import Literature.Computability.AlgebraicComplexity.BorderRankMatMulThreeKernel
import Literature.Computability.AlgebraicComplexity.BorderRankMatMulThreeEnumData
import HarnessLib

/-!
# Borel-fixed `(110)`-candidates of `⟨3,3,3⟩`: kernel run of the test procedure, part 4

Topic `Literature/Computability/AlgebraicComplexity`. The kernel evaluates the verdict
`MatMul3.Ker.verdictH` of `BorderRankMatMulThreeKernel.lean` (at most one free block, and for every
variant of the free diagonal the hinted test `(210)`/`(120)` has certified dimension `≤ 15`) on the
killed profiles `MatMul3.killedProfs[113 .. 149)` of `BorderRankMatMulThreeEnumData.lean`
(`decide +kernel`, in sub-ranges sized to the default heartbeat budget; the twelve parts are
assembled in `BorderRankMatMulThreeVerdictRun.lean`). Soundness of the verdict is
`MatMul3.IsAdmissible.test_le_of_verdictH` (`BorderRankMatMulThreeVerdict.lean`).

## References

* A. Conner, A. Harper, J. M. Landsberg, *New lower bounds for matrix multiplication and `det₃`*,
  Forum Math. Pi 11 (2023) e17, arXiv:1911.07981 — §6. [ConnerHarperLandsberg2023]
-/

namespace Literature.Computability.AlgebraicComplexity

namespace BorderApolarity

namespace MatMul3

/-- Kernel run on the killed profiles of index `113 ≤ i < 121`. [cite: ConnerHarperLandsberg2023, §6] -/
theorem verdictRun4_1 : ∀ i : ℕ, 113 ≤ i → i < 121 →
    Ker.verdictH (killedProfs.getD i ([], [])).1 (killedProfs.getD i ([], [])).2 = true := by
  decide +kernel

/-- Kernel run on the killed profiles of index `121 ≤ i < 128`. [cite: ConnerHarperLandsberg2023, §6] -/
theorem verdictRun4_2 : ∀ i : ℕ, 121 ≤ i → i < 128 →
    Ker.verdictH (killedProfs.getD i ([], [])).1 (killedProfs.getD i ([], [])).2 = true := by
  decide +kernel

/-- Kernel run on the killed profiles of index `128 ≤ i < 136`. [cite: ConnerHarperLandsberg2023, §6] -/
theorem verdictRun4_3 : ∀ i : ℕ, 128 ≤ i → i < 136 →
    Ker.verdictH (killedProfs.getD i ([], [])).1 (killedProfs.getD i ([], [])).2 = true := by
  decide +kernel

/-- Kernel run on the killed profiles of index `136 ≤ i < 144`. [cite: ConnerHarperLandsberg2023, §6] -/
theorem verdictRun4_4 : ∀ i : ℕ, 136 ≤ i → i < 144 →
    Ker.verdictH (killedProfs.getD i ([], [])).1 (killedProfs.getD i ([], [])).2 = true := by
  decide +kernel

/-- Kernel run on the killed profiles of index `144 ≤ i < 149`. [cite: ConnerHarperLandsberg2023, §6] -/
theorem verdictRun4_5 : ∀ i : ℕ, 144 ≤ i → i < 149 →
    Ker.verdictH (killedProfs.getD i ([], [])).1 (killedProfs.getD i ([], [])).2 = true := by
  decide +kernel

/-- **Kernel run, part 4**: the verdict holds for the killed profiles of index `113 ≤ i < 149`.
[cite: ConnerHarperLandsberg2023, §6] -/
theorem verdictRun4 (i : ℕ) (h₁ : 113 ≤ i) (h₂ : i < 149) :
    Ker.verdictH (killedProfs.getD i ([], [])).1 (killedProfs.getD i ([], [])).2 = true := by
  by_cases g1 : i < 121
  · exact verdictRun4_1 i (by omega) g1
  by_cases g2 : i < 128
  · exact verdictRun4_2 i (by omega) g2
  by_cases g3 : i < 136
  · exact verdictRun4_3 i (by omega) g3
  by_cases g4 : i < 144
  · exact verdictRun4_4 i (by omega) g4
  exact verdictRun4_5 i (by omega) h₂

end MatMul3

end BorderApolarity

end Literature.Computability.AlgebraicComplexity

──────────

**Work instructions:**
Would you copy out each record precisely as it stands?

**Task answer:**
import Literature.Computability.AlgebraicComplexity.BorderRankMatMulThreeKernel
import Literature.Computability.AlgebraicComplexity.BorderRankMatMulThreeEnumData
import HarnessLib

/-!
# Borel-fixed `(110)`-candidates of `⟨3,3,3⟩`: kernel run of the test procedure, part 4

Topic `Literature/Computability/AlgebraicComplexity`. The kernel evaluates the verdict
`MatMul3.Ker.verdictH` of `BorderRankMatMulThreeKernel.lean` (at most one free block, and for every
variant of the free diagonal the hinted test `(210)`/`(120)` has certified dimension `≤ 15`) on the
killed profiles `MatMul3.killedProfs[113 .. 149)` of `BorderRankMatMulThreeEnumData.lean`
(`decide +kernel`, in sub-ranges sized to the default heartbeat budget; the twelve parts are
assembled in `BorderRankMatMulThreeVerdictRun.lean`). Soundness of the verdict is
`MatMul3.IsAdmissible.test_le_of_verdictH` (`BorderRankMatMulThreeVerdict.lean`).

## References

* A. Conner, A. Harper, J. M. Landsberg, *New lower bounds for matrix multiplication and `det₃`*,
  Forum Math. Pi 11 (2023) e17, arXiv:1911.07981 — §6. [ConnerHarperLandsberg2023]
-/

namespace Literature.Computability.AlgebraicComplexity

namespace BorderApolarity

namespace MatMul3

/-- Kernel run on the killed profiles of index `113 ≤ i < 121`. [cite: ConnerHarperLandsberg2023, §6] -/
theorem verdictRun4_1 : ∀ i : ℕ, 113 ≤ i → i < 121 →
    Ker.verdictH (killedProfs.getD i ([], [])).1 (killedProfs.getD i ([], [])).2 = true := by
  decide +kernel

/-- Kernel run on the killed profiles of index `121 ≤ i < 128`. [cite: ConnerHarperLandsberg2023, §6] -/
theorem verdictRun4_2 : ∀ i : ℕ, 121 ≤ i → i < 128 →
    Ker.verdictH (killedProfs.getD i ([], [])).1 (killedProfs.getD i ([], [])).2 = true := by
  decide +kernel

/-- Kernel run on the killed profiles of index `128 ≤ i < 136`. [cite: ConnerHarperLandsberg2023, §6] -/
theorem verdictRun4_3 : ∀ i : ℕ, 128 ≤ i → i < 136 →
    Ker.verdictH (killedProfs.getD i ([], [])).1 (killedProfs.getD i ([], [])).2 = true := by
  decide +kernel

/-- Kernel run on the killed profiles of index `136 ≤ i < 144`. [cite: ConnerHarperLandsberg2023, §6] -/
theorem verdictRun4_4 : ∀ i : ℕ, 136 ≤ i → i < 144 →
    Ker.verdictH (killedProfs.getD i ([], [])).1 (killedProfs.getD i ([], [])).2 = true := by
  decide +kernel

/-- Kernel run on the killed profiles of index `144 ≤ i < 149`. [cite: ConnerHarperLandsberg2023, §6] -/
theorem verdictRun4_5 : ∀ i : ℕ, 144 ≤ i → i < 149 →
    Ker.verdictH (killedProfs.getD i ([], [])).1 (killedProfs.getD i ([], [])).2 = true := by
  decide +kernel

/-- **Kernel run, part 4**: the verdict holds for the killed profiles of index `113 ≤ i < 149`.
[cite: ConnerHarperLandsberg2023, §6] -/
theorem verdictRun4 (i : ℕ) (h₁ : 113 ≤ i) (h₂ : i < 149) :
    Ker.verdictH (killedProfs.getD i ([], [])).1 (killedProfs.getD i ([], [])).2 = true := by
  by_cases g1 : i < 121
  · exact verdictRun4_1 i (by omega) g1
  by_cases g2 : i < 128
  · exact verdictRun4_2 i (by omega) g2
  by_cases g3 : i < 136
  · exact verdictRun4_3 i (by omega) g3
  by_cases g4 : i < 144
  · exact verdictRun4_4 i (by omega) g4
  exact verdictRun4_5 i (by omega) h₂

end MatMul3

end BorderApolarity

end Literature.Computability.AlgebraicComplexity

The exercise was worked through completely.